J'ai choisi la pochette originale de ce disque datant de 1962. Par la suite, les disques ont été regroupés sous formes de 33T puis de cds, alors qu'ils étaient au début des 25 cms, que j'ai tous conservés précieusement, cet héritage de la mère qui y tenait plus qu'à la prunelle de ses yeux. Pour les passionnés, voilà comme il se présentait, Face A, Face B.
| No | Titre | Paroles | Durée |
| 1. |
Les Trompettes de la renommée |
|
5'12 |
| 2. |
Jeanne |
|
3'02 |
| 3. |
Je rejoindrai ma belle |
|
1'55 |
| 4. |
Marquise |
Textes de Pierre Corneille et Tristan Bernard |
2'40 |
- Face 2
| No | Titre | Paroles | Durée |
| 1. |
La Guerre de 14-18 |
|
2'00 |
| 2. |
Les Amours d'antan |
|
3'13 |
| 3. |
L'Assassinat |
|
3'41 |
| 4. |
La Marguerite |
|
2'25 |
| 5. |
Si le Bon Dieu l'avait voulu |
Brassens fut aussi une entrée en musique dans le monde des poètes.
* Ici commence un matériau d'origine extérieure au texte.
import Summits.CriticalPhenomena.PercolationContinuityZ3.Theorems.Transplant.FKConnectivityAllQAntipodalMinorGluing
import HarnessLib

/-!
# Connectivity correlation inequalities for `φ_{w,q}`, every `q > 0` — file 22c: the antipodal exponent of a TRIANGLE (cycle) of THREE
# two-terminal networks (the bridge identity of the S-median normal form of `maj₃`)

Support file (`--supports stmt-CriticalPhenomena-4575`), FK sub-lane `prim-bschramm-fk-2` (gen 24); builds on p205010 (kernel theorem,
internal audit signed; external expert review pending).  No definitions, no named facts, no sorries; standard axioms.

Companion of `…AntipodalThetaGluing.lean`.  The three-box normal form of the level-3 antipodal inequality (FK-Q2 §32–§33) has two
assemblies: the theta (three networks in parallel between the poles) and the TRIANGLE `Δ(B₁, B₂, B₃)`: `B₁` between `a` and `m`, `B₂`
between `m` and `b`, `B₃` between `a` and `b`, i.e. the series composition `B₁ · B₂` closed up by `B₃` in parallel.  Iterating gen 11's
series and parallel gluing identities (`FK.apExpC_series`, `FK.apExpC_parallel`, `FK.reachable_union_series`):
* `FK.reachable_union_cycle3`: `a ↔ b` in `γ₁ ∪ γ₂ ∪ γ₃` iff (`a ↔ m` in `γ₁` and `m ↔ b` in `γ₂`) or `a ↔ b` in `γ₃`;
* `FK.apExpC_cycle3`: `apExpC (M₁∪M₂∪M₃) (C₁∪C₂∪C₃) (γ₁∪γ₂∪γ₃) + 4|V| = Σᵢ apExpC Mᵢ Cᵢ γᵢ + 1{c₁ ∧ c₂ ∧ c₃} + 1{c̄₁ ∧ c̄₂ ∧ c̄₃}`
  (`cᵢ` / `c̄ᵢ` = the part joins ITS OWN two terminals in replica 1 / replica 2): the level of the triangle is additive in the boxes up to
  the junction term `[n = 3] + [n̄ = 3]` — one cycle closes exactly when all three boxes join their terminals.
[cite: Grimmett2006, §1.4 eq. (1.20) (p. 15); §3.8 (pp. 61–62)]
-/

noncomputable section

namespace Summit.CriticalPhenomena.PercolationContinuityZ3.Theorems

namespace FK

open SimpleGraph Literature.Probability.LatticeModels Literature.Probability.Percolation
open scoped Classical

variable {V : Type*} [Fintype V]

section Cycle3

variable {E₁ E₂ E₃ : Finset (Sym2 V)} {V₁ V₂ V₃ : Set V} {a m b : V}

omit [Fintype V] in
/-- **Connection rule for a triangle of three networks** (`E₁` between `a, m`, `E₂` between `m, b`, `E₃` between `a, b`; `E₁, E₂` meet
only in `m`, and `E₁ ∪ E₂` meets `E₃` only inside `{a, b}`): `a ↔ b` in `γ₁ ∪ γ₂ ∪ γ₃` iff (`a ↔ m` in `γ₁` and `m ↔ b` in `γ₂`) or
`a ↔ b` in `γ₃`. [folklore] -/
theorem reachable_union_cycle3 (h₁ : ∀ e ∈ (↑E₁ : Set (Sym2 V)), ∀ z ∈ e, z ∈ V₁)
    (h₂ : ∀ e ∈ (↑E₂ : Set (Sym2 V)), ∀ z ∈ e, z ∈ V₂) (h₃ : ∀ e ∈ (↑E₃ : Set (Sym2 V)), ∀ z ∈ e, z ∈ V₃)
    (h₁₂ : V₁ ∩ V₂ ⊆ {m}) (haV₂ : a ∉ V₂) (hbV₁ : b ∉ V₁) (ham : a ≠ m) (hbm : b ≠ m) (hab : a ≠ b)
    (h₃' : (V₁ ∪ V₂) ∩ V₃ ⊆ {a, b})
    {γ₁ γ₂ γ₃ : Finset (Sym2 V)} (hγ₁ : γ₁ ⊆ E₁) (hγ₂ : γ₂ ⊆ E₂) (hγ₃ : γ₃ ⊆ E₃) :
    (openGraph (↑(γ₁ ∪ γ₂ ∪ γ₃) : BondConfig V)).Reachable a b ↔
      ((openGraph (↑γ₁ : BondConfig V)).Reachable a m ∧ (openGraph (↑γ₂ : BondConfig V)).Reachable m b) ∨
        (openGraph (↑γ₃ : BondConfig V)).Reachable a b := by
  have h₁₂' : ∀ e ∈ (↑(E₁ ∪ E₂) : Set (Sym2 V)), ∀ z ∈ e, z ∈ V₁ ∪ V₂ := by
    intro e he z hz
    rw [Finset.coe_union, Set.mem_union] at he
    rcases he with he | he
    · exact Or.inl (h₁ e he z hz)
    · exact Or.inr (h₂ e he z hz)
  rw [reachable_union_parallel h₁₂' h₃ h₃' (Finset.union_subset_union hγ₁ hγ₂) hγ₃,
    reachable_union_series h₁ h₂ h₁₂ haV₂ hbV₁ ham hbm hab hγ₁ hγ₂]

/-- **THE TRIANGLE BRIDGE (antipodal exponent of a cycle of three networks).**  With `E₁` between `a, m`, `E₂` between `m, b`, `E₃`
between `a, b` as above (pairwise edge-disjoint), free sets `Mᵢ ⊆ Eᵢ`, contracted sets `Cᵢ ⊆ Eᵢ`, configurations `γᵢ ⊆ Mᵢ`, and
`c₁ = 1{a ↔ m in γ₁ ∪ C₁}`, `c₂ = 1{m ↔ b in γ₂ ∪ C₂}`, `c₃ = 1{a ↔ b in γ₃ ∪ C₃}`, `c̄ᵢ` the same for `(Mᵢ \ γᵢ) ∪ Cᵢ`:
`apExpC (M₁∪M₂∪M₃) (C₁∪C₂∪C₃) (γ₁∪γ₂∪γ₃) + 4|V| = Σᵢ apExpC Mᵢ Cᵢ γᵢ + [c₁ ∧ c₂ ∧ c₃] + [c̄₁ ∧ c̄₂ ∧ c̄₃]`.
[cite: Grimmett2006, §1.4 eq. (1.20) (p. 15); §3.8 (pp. 61–62)] -/
theorem apExpC_cycle3 (hd₁₂ : Disjoint E₁ E₂) (hd₁₃ : Disjoint E₁ E₃) (hd₂₃ : Disjoint E₂ E₃)
    (h₁ : ∀ e ∈ (↑E₁ : Set (Sym2 V)), ∀ z ∈ e, z ∈ V₁) (h₂ : ∀ e ∈ (↑E₂ : Set (Sym2 V)), ∀ z ∈ e, z ∈ V₂)
    (h₃ : ∀ e ∈ (↑E₃ : Set (Sym2 V)), ∀ z ∈ e, z ∈ V₃)
    (h₁₂ : V₁ ∩ V₂ ⊆ {m}) (haV₂ : a ∉ V₂) (hbV₁ : b ∉ V₁) (ham : a ≠ m) (hbm : b ≠ m) (hab : a ≠ b)
    (h₃' : (V₁ ∪ V₂) ∩ V₃ ⊆ {a, b})
    {M₁ M₂ M₃ C₁ C₂ C₃ γ₁ γ₂ γ₃ : Finset (Sym2 V)} (hM₁ : M₁ ⊆ E₁) (hM₂ : M₂ ⊆ E₂) (hM₃ : M₃ ⊆ E₃)
    (hC₁ : C₁ ⊆ E₁) (hC₂ : C₂ ⊆ E₂) (hC₃ : C₃ ⊆ E₃) (hγ₁ : γ₁ ⊆ M₁) (hγ₂ : γ₂ ⊆ M₂) (hγ₃ : γ₃ ⊆ M₃) :
    apExpC (M₁ ∪ M₂ ∪ M₃) (C₁ ∪ C₂ ∪ C₃) (γ₁ ∪ γ₂ ∪ γ₃) + 4 * Fintype.card V =
      apExpC M₁ C₁ γ₁ + apExpC M₂ C₂ γ₂ + apExpC M₃ C₃ γ₃ +
        (if ((openGraph (↑(γ₁ ∪ C₁) : BondConfig V)).Reachable a m ∧ (openGraph (↑(γ₂ ∪ C₂) : BondConfig V)).Reachable m b) ∧
            (openGraph (↑(γ₃ ∪ C₃) : BondConfig V)).Reachable a b then 1 else 0) +
        (if ((openGraph (↑(M₁ \ γ₁ ∪ C₁) : BondConfig V)).Reachable a m ∧
              (openGraph (↑(M₂ \ γ₂ ∪ C₂) : BondConfig V)).Reachable m b) ∧
            (openGraph (↑(M₃ \ γ₃ ∪ C₃) : BondConfig V)).Reachable a b then 1 else 0) := by
  -- the series pair (1,2)
  have k12 := apExpC_series hd₁₂ h₁ h₂ h₁₂ hM₁ hM₂ hC₁ hC₂ hγ₁ hγ₂
  -- the pair ((1,2),3) in parallel between a and b
  have hd : Disjoint (E₁ ∪ E₂) E₃ := Finset.disjoint_union_left.2 ⟨hd₁₃, hd₂₃⟩
  have h₁₂' : ∀ e ∈ (↑(E₁ ∪ E₂) : Set (Sym2 V)), ∀ z ∈ e, z ∈ V₁ ∪ V₂ := by
    intro e he z hz
    rw [Finset.coe_union, Set.mem_union] at he
    rcases he with he | he
    · exact Or.inl (h₁ e he z hz)
    · exact Or.inr (h₂ e he z hz)
  have k := apExpC_parallel hd h₁₂' h₃ h₃' hab (Finset.union_subset_union hM₁ hM₂) hM₃
    (Finset.union_subset_union hC₁ hC₂) hC₃ (Finset.union_subset_union hγ₁ hγ₂) hγ₃
  -- the connection bits of the series pair
  have hdM : Disjoint M₁ M₂ := Finset.disjoint_of_subset_left hM₁ (Finset.disjoint_of_subset_right hM₂ hd₁₂)
  have hc : (openGraph (↑(γ₁ ∪ γ₂ ∪ (C₁ ∪ C₂)) : BondConfig V)).Reachable a b ↔
      (openGraph (↑(γ₁ ∪ C₁) : BondConfig V)).Reachable a m ∧ (openGraph (↑(γ₂ ∪ C₂) : BondConfig V)).Reachable m b := by
    rw [union_union_glue]
    exact reachable_union_series h₁ h₂ h₁₂ haV₂ hbV₁ ham hbm hab (Finset.union_subset (hγ₁.trans hM₁) hC₁)
      (Finset.union_subset (hγ₂.trans hM₂) hC₂)
  have hcb : (openGraph (↑((M₁ ∪ M₂) \ (γ₁ ∪ γ₂) ∪ (C₁ ∪ C₂)) : BondConfig V)).Reachable a b ↔
      (openGraph (↑(M₁ \ γ₁ ∪ C₁) : BondConfig V)).Reachable a m ∧
        (openGraph (↑(M₂ \ γ₂ ∪ C₂) : BondConfig V)).Reachable m b := by
    rw [union_sdiff_union hdM hγ₁ hγ₂, union_union_glue]
    exact reachable_union_series h₁ h₂ h₁₂ haV₂ hbV₁ ham hbm hab (Finset.union_subset (Finset.sdiff_subset.trans hM₁) hC₁)
      (Finset.union_subset (Finset.sdiff_subset.trans hM₂) hC₂)
  simp only [hc, hcb] at k
  omega

/-- **The triangle as a triple sum (regrouping by boxes).**  Under the hypotheses of `apExpC_cycle3`, a sum over the configurations of
the triangle of any quantity depending on the antipodal exponent (shifted by `4|V|`) and on the configuration is the triple sum over the
boxes' configurations with the exponent replaced by `Σᵢ apExpC Mᵢ Cᵢ γᵢ + [c₁∧c₂∧c₃] + [c̄₁∧c̄₂∧c̄₃]` (FK-Q2 §33).
[cite: Grimmett2006, §1.4 eq. (1.20) (p. 15); §3.8 (pp. 61–62)] -/
theorem sum_powerset_cycle3 (hd₁₂ : Disjoint E₁ E₂) (hd₁₃ : Disjoint E₁ E₃) (hd₂₃ : Disjoint E₂ E₃)
    (h₁ : ∀ e ∈ (↑E₁ : Set (Sym2 V)), ∀ z ∈ e, z ∈ V₁) (h₂ : ∀ e ∈ (↑E₂ : Set (Sym2 V)), ∀ z ∈ e, z ∈ V₂)
    (h₃ : ∀ e ∈ (↑E₃ : Set (Sym2 V)), ∀ z ∈ e, z ∈ V₃)
    (h₁₂ : V₁ ∩ V₂ ⊆ {m}) (haV₂ : a ∉ V₂) (hbV₁ : b ∉ V₁) (ham : a ≠ m) (hbm : b ≠ m) (hab : a ≠ b)
    (h₃' : (V₁ ∪ V₂) ∩ V₃ ⊆ {a, b})
    {M₁ M₂ M₃ C₁ C₂ C₃ : Finset (Sym2 V)} (hM₁ : M₁ ⊆ E₁) (hM₂ : M₂ ⊆ E₂) (hM₃ : M₃ ⊆ E₃)
    (hC₁ : C₁ ⊆ E₁) (hC₂ : C₂ ⊆ E₂) (hC₃ : C₃ ⊆ E₃) (Φ : ℕ → Finset (Sym2 V) → ℝ) :
    ∑ γ ∈ (M₁ ∪ M₂ ∪ M₃).powerset, Φ (apExpC (M₁ ∪ M₂ ∪ M₃) (C₁ ∪ C₂ ∪ C₃) γ + 4 * Fintype.card V) γ =
      ∑ γ₁ ∈ M₁.powerset, ∑ γ₂ ∈ M₂.powerset, ∑ γ₃ ∈ M₃.powerset,
        Φ (apExpC M₁ C₁ γ₁ + apExpC M₂ C₂ γ₂ + apExpC M₃ C₃ γ₃ +
            (if ((openGraph (↑(γ₁ ∪ C₁) : BondConfig V)).Reachable a m ∧ (openGraph (↑(γ₂ ∪ C₂) : BondConfig V)).Reachable m b) ∧
                (openGraph (↑(γ₃ ∪ C₃) : BondConfig V)).Reachable a b then 1 else 0) +
            (if ((openGraph (↑(M₁ \ γ₁ ∪ C₁) : BondConfig V)).Reachable a m ∧
                  (openGraph (↑(M₂ \ γ₂ ∪ C₂) : BondConfig V)).Reachable m b) ∧
                (openGraph (↑(M₃ \ γ₃ ∪ C₃) : BondConfig V)).Reachable a b then 1 else 0))
          (γ₁ ∪ γ₂ ∪ γ₃) := by
  have hd12M : Disjoint M₁ M₂ := Finset.disjoint_of_subset_left hM₁ (Finset.disjoint_of_subset_right hM₂ hd₁₂)
  have hd3M : Disjoint (M₁ ∪ M₂) M₃ :=
    Finset.disjoint_union_left.2 ⟨Finset.disjoint_of_subset_left hM₁ (Finset.disjoint_of_subset_right hM₃ hd₁₃),
      Finset.disjoint_of_subset_left hM₂ (Finset.disjoint_of_subset_right hM₃ hd₂₃)⟩
  rw [sum_powerset_union_disj hd3M]
  rw [sum_powerset_union_disj hd12M]
  refine Finset.sum_congr rfl fun γ₁ hγ₁ => Finset.sum_congr rfl fun γ₂ hγ₂ => Finset.sum_congr rfl fun γ₃ hγ₃ => ?_
  rw [Finset.mem_powerset] at hγ₁ hγ₂ hγ₃
  rw [apExpC_cycle3 hd₁₂ hd₁₃ hd₂₃ h₁ h₂ h₃ h₁₂ haV₂ hbV₁ ham hbm hab h₃' hM₁ hM₂ hM₃ hC₁ hC₂ hC₃ hγ₁ hγ₂ hγ₃]

/-- **The weighted antipodal form of a triangle, box by box** (companion of `FK.apPsiCW_theta3_eq`): the form
`Σ_γ w(apExpC M C γ)·(f(γ∪C) − f((M\γ)∪C))·(g(γ∪C) − g((M\γ)∪C))` of the triangle is the triple sum over the boxes' configurations with the
weight read at `Σᵢ apExpC Mᵢ Cᵢ γᵢ + [c₁∧c₂∧c₃] + [c̄₁∧c̄₂∧c̄₃] − 4|V|`. [cite: Grimmett2006, §1.4 eq. (1.20) (p. 15); §3.8 (pp. 61–62)] -/
theorem apPsiCW_cycle3_eq (hd₁₂ : Disjoint E₁ E₂) (hd₁₃ : Disjoint E₁ E₃) (hd₂₃ : Disjoint E₂ E₃)
    (h₁ : ∀ e ∈ (↑E₁ : Set (Sym2 V)), ∀ z ∈ e, z ∈ V₁) (h₂ : ∀ e ∈ (↑E₂ : Set (Sym2 V)), ∀ z ∈ e, z ∈ V₂)
    (h₃ : ∀ e ∈ (↑E₃ : Set (Sym2 V)), ∀ z ∈ e, z ∈ V₃)
    (h₁₂ : V₁ ∩ V₂ ⊆ {m}) (haV₂ : a ∉ V₂) (hbV₁ : b ∉ V₁) (ham : a ≠ m) (hbm : b ≠ m) (hab : a ≠ b)
    (h₃' : (V₁ ∪ V₂) ∩ V₃ ⊆ {a, b})
    {M₁ M₂ M₃ C₁ C₂ C₃ : Finset (Sym2 V)} (hM₁ : M₁ ⊆ E₁) (hM₂ : M₂ ⊆ E₂) (hM₃ : M₃ ⊆ E₃)
    (hC₁ : C₁ ⊆ E₁) (hC₂ : C₂ ⊆ E₂) (hC₃ : C₃ ⊆ E₃) (w : ℕ → ℝ) (f g : Finset (Sym2 V) → ℝ) :
    ∑ γ ∈ (M₁ ∪ M₂ ∪ M₃).powerset, w (apExpC (M₁ ∪ M₂ ∪ M₃) (C₁ ∪ C₂ ∪ C₃) γ) *
        ((f (γ ∪ (C₁ ∪ C₂ ∪ C₃)) - f ((M₁ ∪ M₂ ∪ M₃) \ γ ∪ (C₁ ∪ C₂ ∪ C₃))) *
          (g (γ ∪ (C₁ ∪ C₂ ∪ C₃)) - g ((M₁ ∪ M₂ ∪ M₃) \ γ ∪ (C₁ ∪ C₂ ∪ C₃)))) =
      ∑ γ₁ ∈ M₁.powerset, ∑ γ₂ ∈ M₂.powerset, ∑ γ₃ ∈ M₃.powerset,
        w (apExpC M₁ C₁ γ₁ + apExpC M₂ C₂ γ₂ + apExpC M₃ C₃ γ₃ +
              (if ((openGraph (↑(γ₁ ∪ C₁) : BondConfig V)).Reachable a m ∧ (openGraph (↑(γ₂ ∪ C₂) : BondConfig V)).Reachable m b) ∧
                  (openGraph (↑(γ₃ ∪ C₃) : BondConfig V)).Reachable a b then 1 else 0) +
              (if ((openGraph (↑(M₁ \ γ₁ ∪ C₁) : BondConfig V)).Reachable a m ∧
                    (openGraph (↑(M₂ \ γ₂ ∪ C₂) : BondConfig V)).Reachable m b) ∧
                  (openGraph (↑(M₃ \ γ₃ ∪ C₃) : BondConfig V)).Reachable a b then 1 else 0) -
            4 * Fintype.card V) *
          ((f (γ₁ ∪ γ₂ ∪ γ₃ ∪ (C₁ ∪ C₂ ∪ C₃)) - f (M₁ \ γ₁ ∪ (M₂ \ γ₂) ∪ (M₃ \ γ₃) ∪ (C₁ ∪ C₂ ∪ C₃))) *
            (g (γ₁ ∪ γ₂ ∪ γ₃ ∪ (C₁ ∪ C₂ ∪ C₃)) - g (M₁ \ γ₁ ∪ (M₂ \ γ₂) ∪ (M₃ \ γ₃) ∪ (C₁ ∪ C₂ ∪ C₃)))) := by
  have hd12M : Disjoint M₁ M₂ := Finset.disjoint_of_subset_left hM₁ (Finset.disjoint_of_subset_right hM₂ hd₁₂)
  have hd3M : Disjoint (M₁ ∪ M₂) M₃ :=
    Finset.disjoint_union_left.2 ⟨Finset.disjoint_of_subset_left hM₁ (Finset.disjoint_of_subset_right hM₃ hd₁₃),
      Finset.disjoint_of_subset_left hM₂ (Finset.disjoint_of_subset_right hM₃ hd₂₃)⟩
  have key := sum_powerset_cycle3 hd₁₂ hd₁₃ hd₂₃ h₁ h₂ h₃ h₁₂ haV₂ hbV₁ ham hbm hab h₃' hM₁ hM₂ hM₃ hC₁ hC₂ hC₃
    (fun n γ => w (n - 4 * Fintype.card V) *
      ((f (γ ∪ (C₁ ∪ C₂ ∪ C₃)) - f ((M₁ ∪ M₂ ∪ M₃) \ γ ∪ (C₁ ∪ C₂ ∪ C₃))) *
        (g (γ ∪ (C₁ ∪ C₂ ∪ C₃)) - g ((M₁ ∪ M₂ ∪ M₃) \ γ ∪ (C₁ ∪ C₂ ∪ C₃)))))
  simp only [Nat.add_sub_cancel] at key
  rw [key]
  refine Finset.sum_congr rfl fun γ₁ hγ₁ => Finset.sum_congr rfl fun γ₂ hγ₂ => Finset.sum_congr rfl fun γ₃ hγ₃ => ?_
  rw [Finset.mem_powerset] at hγ₁ hγ₂ hγ₃
  rw [union_sdiff_union hd3M (Finset.union_subset_union hγ₁ hγ₂) hγ₃, union_sdiff_union hd12M hγ₁ hγ₂]

end Cycle3

end FK

end Summit.CriticalPhenomena.PercolationContinuityZ3.Theorems

end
Ici, Corneille complété par Tristan Bernard... Le temps qui passe est une de mes obsessions, c'est bon de savoir que les grands l'ont également ressentie, du coup on se sent moins seul. "On m'a vu ce que vous êtes, vous serez ce que je suis". En deux vers, la plus grande souffrance d'être au monde est résumée, implacable; et dans ce cas, sereine.
Marquise
Cet album-là était vraiment d'une insolence exceptionnelle. Mister Georges y était au sommet, reconnu, publié chez Seghers, grand prix de l'Académie Charles Cros (qui sait ce que c'est aujourd'hui? Je ne pense pas que cela existe encore), et il semble qu'il pouvait alors tout oser. En pleine guerre d'Algérie, lui qui n'avait jamais caché sa période STO osa donc cette salve antipatriotique, qui en appellerait d'autres (les deux oncles, mourir pour des idées). Pacifisme ou haine de la guerre? Humanisme ou lâcheté? Le vrai point par lequel on peut "attaquer" Brassens se trouve ici, me semble-t-il. Dans cette idée un peu facile que tout pacifisme est préférable à tout engagement militaire. La charge est réjouissante sur la forme. Mince d'exercice de style, et d'audace, que ce refrain: "Celle mon colon que je voudrais faire, c'est la guerre de 14-18".
Mais au regard de ce que nous apprit la 2eme, où de nombreux "pacifistes" sombrèrent dans la plus veule des collaborations, je pense qu'il "faut" quand même, à chaud comme à froid, témoigner plus de respect à Jean Moulin qu'à Jean Giono.
La guerre de 14-18
Avec le recul, penser "aussi", "quand même" à tous les gamins de vingt piges qui s'y firent sauter la caisse, défigurer, estropier, qu'on fit plus tard passer pour symboles du vieux monde à haïr, quand ils n'en étaient que des victimes, au milieu de tant d'autres.
Sinon, oui, la guerre, c'est pas bien.
Sans rancune. Et avec toute mon affection, bon anniversaire, Tonton!